Still guided by the kinds of places they’d like to visit on vacation, the Stewarts added “coffee shop” to their beer garden service. “Now I tell the coffee folks, ‘You guys are the last to go, because nobody’s going to mess with my cup of coffee in the morning,’” said Brett.
The Captain Curt’s “nice little restaurant” from 1994 is now officially Captain Curt’s Village.

‘Family and friends’
“We’ve been changing and adapting from the get-go,” said Brad, and Brett added, “If there’s one thing that we do, we change and adapt.”
But after all the changing and adapting, the brothers attribute their longevity to one of the few constants in their restaurant career: the people they work with — including each other and the rest of the family.
“The real story is that we’re family and we’re still doing this,” said Brett. “When we were younger, maybe we struggled a little bit.

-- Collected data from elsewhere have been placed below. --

import Summits.ValiantsHypothesis.ValiantsHypothesis.Theorems.LacunarySymmetroidMatrixDescartesDoorA26WallBubblingTouchLift

/-!
# `DoorA26` / line `wall_bubbling` — THE φ-LIFT: mixed touch profiles + alternations ⇒ the support is in the twenty-locus

HONEST FRAMING.  Object-search cell `pub-symmetroid`, crux `Theses.LacunarySymmetroid.DoorA26` (stmt-ValiantsHypothesis-19979; OPEN, typed,
never asserted).  W2 seat val-sym-door-p1 g17, file #44; def-free helper for obligation (R) of `Cruxes/DoorA26/Lines/wall_bubbling.lean`,
continuing #43 (`…WallBubblingTouchLift`: one-type touch profiles via the trace shift).

THE φ-LIFT (`mem_twentyLocus_of_touches_alternations_phi`).  `P(t) = Σ_l e^{δ_l t} S_l` (real symmetric `2 × 2` letters, arbitrary real exponents),
`τ₀ < ⋯ < τ₂₀` log-time abscissae with virtual signs `κ_j ≠ 0`, and SCALAR PERTURBATION COEFFICIENTS `c : Fin 6 → ℝ`, i.e. the function
`φ(t) = Σ_l c_l e^{δ_l t}` of the letters' own exponential system.  Hypotheses, sign-only (crit-2 g5's composability remark on #43):
at a non-touch abscissa `0 < κ_j · det P(τ_j)`; at a touch abscissa `det P(τ_j) = 0` and `0 < κ_j · φ(τ_j) · tr P(τ_j)` (so INSIDE touches, where
the determinant must be pushed down, and OUTSIDE touches, where it must be pushed up, may be MIXED — the required directions are carried by the
signs of `φ` at the touch abscissae); and the `κ_j` alternate strictly.  Then `δ ∈ Bubbling.TwentyLocus`: the same-support letters
`S_l + η c_l·1` give `det(P + ηφ·1) = det P + η φ tr P + η² φ²` (`det_expPencil_scalarShift`), of the sign of `κ_j` at every abscissa for small
`η > 0` (`exists_scalarShift_signs`), and #42b's `le_ncard_of_alternations_exp` + `Census.RealExp.ncard_rpow_eq_ncard_exp` conclude.
Since `{e^{δ_l t}}` is a Chebyshev system for distinct `δ`, a `φ` with prescribed non-zero signs exists whenever the required sign pattern along
the touch abscissae has at most `5` sign changes (in particular for ≤ 6 touches); that interpolation step is NOT done here — `c` is data.
COROLLARY (`mem_twentyLocus_of_signedTouches_alternations`): the sign-only form of #43 — one-type profiles need no `φ`: `c_l = ∓ tr S_l`.
READING for (R): after #42b (null END letters) and #43 (one-type interior touches), the φ-lift covers mixed interior touch profiles up to
the Chebyshev sign budget; what remains of the multiplicity residual is (a) mixed profiles whose required shift sign changes > 5 times along the
touches, (b) zeros of multiplicity ≥ 3.  Nothing here bears on `DoorA26`, `DoorA34`, `MatrixDescartes` (18050) or `VP ≠ VNP`; registers unchanged.

[folklore] `det(M + c·1) = det M + c·tr M + c²` (`2 × 2`), continuity at `η = 0`; [this work] the packaging.
-/

-- `Summit.ValiantsHypothesis.ValiantsHypothesis.…` repeats a component by the D-0017 layout
-- (single-conjunct summit), which the `dupNamespace` linter flags; the name is mandated.
set_option linter.dupNamespace false

namespace Summit.ValiantsHypothesis.ValiantsHypothesis.Theorems.LacunarySymmetroidMatrixDescartes.WallBubbling

open Finset Filter Topology
open Bubbling (TwentyLocus)
open Census.RealExp (ncard_rpow_eq_ncard_exp)

/-! ## §1 The scalar shift `S_l ↦ S_l + η c_l·1` -/

/-- Scalar-shifted letters are symmetric. [folklore] -/
theorem isSymm_add_smul_one {n : ℕ} (M : Matrix (Fin n) (Fin n) ℝ) (hM : M.IsSymm) (c : ℝ) :
    (M + c • (1 : Matrix (Fin n) (Fin n) ℝ)).IsSymm := by
  unfold Matrix.IsSymm at hM ⊢
  rw [Matrix.transpose_add, Matrix.transpose_smul, Matrix.transpose_one, hM]

/-- Evaluating the exponential pencil of the scalar-shifted letters: `Σ_l e^{δ_l t}(S_l + η c_l·1) = P(t) + (η φ(t))·1`,
`φ(t) = Σ_l c_l e^{δ_l t}`. [folklore] -/
theorem expPencil_scalarShift (δ : Fin 6 → ℝ) (S : Fin 6 → Matrix (Fin 2) (Fin 2) ℝ) (c : Fin 6 → ℝ) (η t : ℝ) :
    (∑ l, Real.exp (δ l * t) • (S l + (η * c l) • (1 : Matrix (Fin 2) (Fin 2) ℝ)))
      = (∑ l, Real.exp (δ l * t) • S l) + (η * ∑ l, c l * Real.exp (δ l * t)) • (1 : Matrix (Fin 2) (Fin 2) ℝ) := by
  simp only [smul_add, Finset.sum_add_distrib, smul_smul, Finset.mul_sum, Finset.sum_smul]
  congr 1
  refine Finset.sum_congr rfl fun l _ => ?_
  ring_nf

/-- Determinant of the scalar-shifted exponential pencil: `det P + (ηφ)·tr P + (ηφ)²`. [folklore] -/
theorem det_expPencil_scalarShift (δ : Fin 6 → ℝ) (S : Fin 6 → Matrix (Fin 2) (Fin 2) ℝ) (c : Fin 6 → ℝ) (η t : ℝ) :
    (∑ l, Real.exp (δ l * t) • (S l + (η * c l) • (1 : Matrix (Fin 2) (Fin 2) ℝ))).det
      = (∑ l, Real.exp (δ l * t) • S l).det + (η * ∑ l, c l * Real.exp (δ l * t)) * (∑ l, Real.exp (δ l * t) • S l).trace
        + (η * ∑ l, c l * Real.exp (δ l * t)) ^ 2 := by
  rw [expPencil_scalarShift]
  have h := det_sub_smul_one_fin_two (∑ l, Real.exp (δ l * t) • S l) (-(η * ∑ l, c l * Real.exp (δ l * t)))
  rw [neg_smul, sub_neg_eq_add] at h
  rw [h]; ring

/-! ## §2 Choosing `η`: finitely many sign conditions -/

/-- **Sign bookkeeping of the scalar shift.**  Abscissae with virtual signs `κ_j`: `0 < κ_j D_j`, or `D_j = 0` and `0 < κ_j φ_j T_j`.  Then for some
`η > 0` every shifted value `D_j + ηφ_j T_j + η²φ_j²` has the sign of `κ_j`. [folklore] -/
theorem exists_scalarShift_signs {N : ℕ} (D T φ κ : Fin N → ℝ)
    (hκ : ∀ j, 0 < κ j * D j ∨ (D j = 0 ∧ 0 < κ j * φ j * T j)) :
    ∃ η : ℝ, 0 < η ∧ ∀ j, 0 < κ j * (D j + η * φ j * T j + (η * φ j) ^ 2) := by
  have hev : ∀ j, ∀ᶠ η in 𝓝[>] (0 : ℝ), 0 < κ j * (D j + η * φ j * T j + (η * φ j) ^ 2) := by
    intro j
    rcases hκ j with hD | ⟨hD, hk⟩
    · -- non-touch: continuity at `η = 0`
      have hcont : Continuous fun η : ℝ => κ j * (D j + η * φ j * T j + (η * φ j) ^ 2) := by fun_prop
      have h0 : (0 : ℝ) < κ j * (D j + 0 * φ j * T j + (0 * φ j) ^ 2) := by simpa using hD
      exact ((hcont.tendsto 0).eventually_const_lt h0).filter_mono nhdsWithin_le_nhds
    · -- touch: `κ (η φ T + η² φ²) = η (κ φ T + η κ φ²)`, and `κ φ T > 0` dominates for small `η`
      have hcont : Continuous fun η : ℝ => κ j * φ j * T j + η * (κ j * φ j ^ 2) := by fun_prop
      have h0 : (0 : ℝ) < κ j * φ j * T j + 0 * (κ j * φ j ^ 2) := by simpa using hk
      have h1 : ∀ᶠ η in 𝓝[>] (0 : ℝ), 0 < κ j * φ j * T j + η * (κ j * φ j ^ 2) :=
        ((hcont.tendsto 0).eventually_const_lt h0).filter_mono nhdsWithin_le_nhds
      have h2 : ∀ᶠ η in 𝓝[>] (0 : ℝ), 0 < η := eventually_mem_nhdsWithin
      filter_upwards [h1, h2] with η hη hη0
      rw [hD]
      have : κ j * (0 + η * φ j * T j + (η * φ j) ^ 2) = η * (κ j * φ j * T j + η * (κ j * φ j ^ 2)) := by ring
      rw [this]
      exact mul_pos hη0 hη
  have hall : ∀ᶠ η in 𝓝[>] (0 : ℝ), 0 < η ∧ ∀ j, 0 < κ j * (D j + η * φ j * T j + (η * φ j) ^ 2) :=
    (eventually_mem_nhdsWithin).and (Filter.eventually_all.2 hev)
  obtain ⟨η, hη0, hη⟩ := hall.exists
  exact ⟨η, hη0, hη⟩

/-! ## §3 The φ-lift -/

/-- **THE φ-LIFT (mixed touch profiles).**  Real exponents `δ`, symmetric letters, `21` strictly increasing log-time abscissae `τ` with non-zero
virtual signs `κ` and scalar perturbation coefficients `c` (`φ(t) = Σ c_l e^{δ_l t}`): `0 < κ_j det P(τ_j)` at non-touch abscissae, `det P(τ_j) = 0`
and `0 < κ_j φ(τ_j) tr P(τ_j)` at touch abscissae, `κ` strictly alternating ⇒ `δ ∈ TwentyLocus` (witness letters `S_l + η c_l·1`). [this work] -/
theorem mem_twentyLocus_of_touches_alternations_phi (δ : Fin 6 → ℝ) (S : Fin 6 → Matrix (Fin 2) (Fin 2) ℝ)
    (hS : ∀ l, (S l).IsSymm) (τ : Fin 21 → ℝ) (hτ : StrictMono τ) (κ : Fin 21 → ℝ) (c : Fin 6 → ℝ)
    (hκ : ∀ j, 0 < κ j * (∑ l, Real.exp (δ l * τ j) • S l).det ∨
      ((∑ l, Real.exp (δ l * τ j) • S l).det = 0 ∧
        0 < κ j * (∑ l, c l * Real.exp (δ l * τ j)) * (∑ l, Real.exp (δ l * τ j) • S l).trace))
    (halt : ∀ j : Fin 20, κ j.castSucc * κ j.succ < 0) :
    δ ∈ TwentyLocus := by
  obtain ⟨η, -, hη⟩ := exists_scalarShift_signs
    (fun j => (∑ l, Real.exp (δ l * τ j) • S l).det) (fun j => (∑ l, Real.exp (δ l * τ j) • S l).trace)
    (fun j => ∑ l, c l * Real.exp (δ l * τ j)) κ hκ
  set S' : Fin 6 → Matrix (Fin 2) (Fin 2) ℝ := fun l => S l + (η * c l) • (1 : Matrix (Fin 2) (Fin 2) ℝ) with hS'
  have hval : ∀ j, (∑ l, Real.exp (δ l * τ j) • S' l).det
      = (∑ l, Real.exp (δ l * τ j) • S l).det
        + η * (∑ l, c l * Real.exp (δ l * τ j)) * (∑ l, Real.exp (δ l * τ j) • S l).trace
        + (η * ∑ l, c l * Real.exp (δ l * τ j)) ^ 2 := by
    intro j; rw [hS', det_expPencil_scalarShift]
  have halt' : ∀ j : Fin 20,
      (∑ l, Real.exp (δ l * τ j.castSucc) • S' l).det * (∑ l, Real.exp (δ l * τ j.succ) • S' l).det < 0 := by
    intro j
    rw [hval, hval]
    exact NullEnd.neg_of_sign_transfer (hη j.castSucc) (hη j.succ) (halt j)
  refine ⟨S', fun l => isSymm_add_smul_one (S l) (hS l) _, ?_⟩
  rw [ncard_rpow_eq_ncard_exp]
  exact (le_ncard_of_alternations_exp δ S' (by norm_num) τ hτ halt').2

/-- **SIGN-ONLY ONE-TYPE TOUCH LIFT** (corollary; the composable form of #43): `0 < κ_j det P(τ_j)` at non-touch abscissae; at touch abscissae
`det P(τ_j) = 0 ≠ tr P(τ_j)` and `κ_j` of one fixed sign `−ε` for ALL touches (`ε = 1`: inside touches, `ε = −1`: outside touches); `κ` alternating
⇒ `δ ∈ TwentyLocus`.  Proof: the φ-lift with `c_l = −ε·tr S_l`, i.e. `φ = −ε·tr P`, so `κ_j φ tr P = −ε κ_j tr²P > 0`. [this work] -/
theorem mem_twentyLocus_of_signedTouches_alternations (δ : Fin 6 → ℝ) (S : Fin 6 → Matrix (Fin 2) (Fin 2) ℝ)
    (hS : ∀ l, (S l).IsSymm) (τ : Fin 21 → ℝ) (hτ : StrictMono τ) (κ : Fin 21 → ℝ) (ε : ℝ) (hε : ε = 1 ∨ ε = -1)
    (hκ : ∀ j, 0 < κ j * (∑ l, Real.exp (δ l * τ j) • S l).det ∨
      ((∑ l, Real.exp (δ l * τ j) • S l).det = 0 ∧ (∑ l, Real.exp (δ l * τ j) • S l).trace ≠ 0 ∧ 0 < -ε * κ j))
    (halt : ∀ j : Fin 20, κ j.castSucc * κ j.succ < 0) :
    δ ∈ TwentyLocus := by
  refine mem_twentyLocus_of_touches_alternations_phi δ S hS τ hτ κ (fun l => -ε * (S l).trace) ?_ halt
  intro j
  rcases hκ j with h | ⟨hD, hT, hk⟩
  · exact Or.inl h
  · refine Or.inr ⟨hD, ?_⟩
    have htr : (∑ l, -ε * (S l).trace * Real.exp (δ l * τ j)) = -ε * (∑ l, Real.exp (δ l * τ j) • S l).trace := by
      rw [Matrix.trace_sum, Finset.mul_sum]
      refine Finset.sum_congr rfl fun l _ => ?_
      rw [Matrix.trace_smul, smul_eq_mul]; ring
    rw [htr]
    have hε2 : ε ^ 2 = 1 := by rcases hε with h | h <;> simp [h]
    have hT2 : 0 < (∑ l, Real.exp (δ l * τ j) • S l).trace ^ 2 := by positivity
    have : κ j * (-ε * (∑ l, Real.exp (δ l * τ j) • S l).trace) * (∑ l, Real.exp (δ l * τ j) • S l).trace
        = (-ε * κ j) * (∑ l, Real.exp (δ l * τ j) • S l).trace ^ 2 := by ring
    rw [this]
    exact mul_pos hk hT2

end Summit.ValiantsHypothesis.ValiantsHypothesis.Theorems.LacunarySymmetroidMatrixDescartes.WallBubbling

But we realized pretty quickly that that’s not the way to go. We work together. If you don’t worry about who gets the credit on things, it’s amazing what you can get done.”
Now their nephew Brian (“the son of our other, military brother”) handles their computer and kitchen automation services. Some of their other employees have been here almost as long as the Stewarts themselves.
“Brad and I still have lunch together five days a week with our mom,” said Brett. “Our dad, Dave, is like the mascot. Everybody loves Dave.”
In trying to create the kind of spot they’d like to visit on vacation, the Stewarts seem to have made for themselves a permanent home.
“We wouldn’t keep doing this if we weren’t having fun,” they agreed.